DIRECTIONS FOR THIS TASK
A stretch of the entries below is to be set down exactly, running from the line with "conditions of its" through the line with "heartbeat budget), by", both included, and no other line.
[Opening GIVEN RECORDS section]
import Mathlib
import Summits.ValiantsHypothesis.ValiantsHypothesis.Theorems.LacunarySymmetroidMatrixDescartesCensusLogPrimesTable

/-!
# `MatrixDescartes` census — W4 boundary layer: closed NUMERAL FACTS for the kernel kill of `ZP(1..17)` on `(0,2,3,9,21,36)`

HONEST FRAMING.  Object-search cell `pub-symmetroid`, item `DoorA26 = PosRootLawAt 2 6 19` (stmt-ValiantsHypothesis-19979, OPEN, typed,
never asserted).  Companion («Rows») file of `…CensusZp117On…` (theorem `countP_posRoots_zp_1_17_le_on_0_2_3_9_21_36`): the numeric side
conditions of its typed face-row-LP certificate — for every weighted circuit row `(r,s,u)` the three integer twist multipliers
`|∏_{v ∉ {r,s,u}} (e_t − e_v)|` over the exponent table (a list literal), each in its OWN declaration (own heartbeat budget), by
`norm_num` (the leaves themselves close over the certified log table, so no row constant `L, R` or leaf numeral is needed).  Pure arithmetic; generated by the seat tool `tools/kernel/genzp3.py`.  Nothing here is a statement about pencils.

[folklore] Integer arithmetic; no source.
-/

-- `Summit.ValiantsHypothesis.ValiantsHypothesis.…` repeats a component by the D-0017 layout
-- (single-conjunct summit), which the `dupNamespace` linter flags; the name is mandated.
set_option linter.dupNamespace false

namespace Summit.ValiantsHypothesis.ValiantsHypothesis.Theorems.LacunarySymmetroidMatrixDescartes.Census

open Finset

/-- `log 1052123412307968000` (a twist multiplier of this support) over the prime table (generated). [folklore] -/
theorem zp_1_17_on_0_2_3_9_21_36_lg_1052123412307968000 : Real.log (1052123412307968000 : ℝ) = 16 * Real.log (2 : ℝ) + 7 * Real.log (3 : ℝ) + 3 * Real.log (5 : ℝ) + 2 * Real.log (7 : ℝ) + 1 * Real.log (11 : ℝ) + 1 * Real.log (13 : ℝ) + 2 * Real.log (17 : ℝ) + 1 * Real.log (29 : ℝ) := by
  have h := LogPrimes.log_nat_eq_of_factored 1052123412307968000 16 7 3 2 1 1 2 0 0 1 0 0 0 0 0 0 0 0 0 0 0 0 (by norm_num); push_cast at h; linarith only [h]

/-- `log 30074502175067750400` (a twist multiplier of this support) over the prime table (generated). [folklore] -/
theorem zp_1_17_on_0_2_3_9_21_36_lg_30074502175067750400 : Real.log (30074502175067750400 : ℝ) = 14 * Real.log (2 : ℝ) + 11 * Real.log (3 : ℝ) + 2 * Real.log (5 : ℝ) + 1 * Real.log (7 : ℝ) + 1 * Real.log (11 : ℝ) + 1 * Real.log (13 : ℝ) + 2 * Real.log (19 : ℝ) + 1 * Real.log (31 : ℝ) + 1 * Real.log (37 : ℝ) := by
  have h := LogPrimes.log_nat_eq_of_factored 30074502175067750400 14 11 2 1 1 1 0 2 0 0 1 1 0 0 0 0 0 0 0 0 0 0 (by norm_num); push_cast at h; linarith only [h]

end Summit.ValiantsHypothesis.ValiantsHypothesis.Theorems.LacunarySymmetroidMatrixDescartes.Census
[Closing GIVEN RECORDS section]
RESPONSE TO THIS EXERCISE
conditions of its typed face-row-LP certificate — for every weighted circuit row `(r,s,u)` the three integer twist multipliers
`|∏_{v ∉ {r,s,u}} (e_t − e_v)|` over the exponent table (a list literal), each in its OWN declaration (own heartbeat budget), by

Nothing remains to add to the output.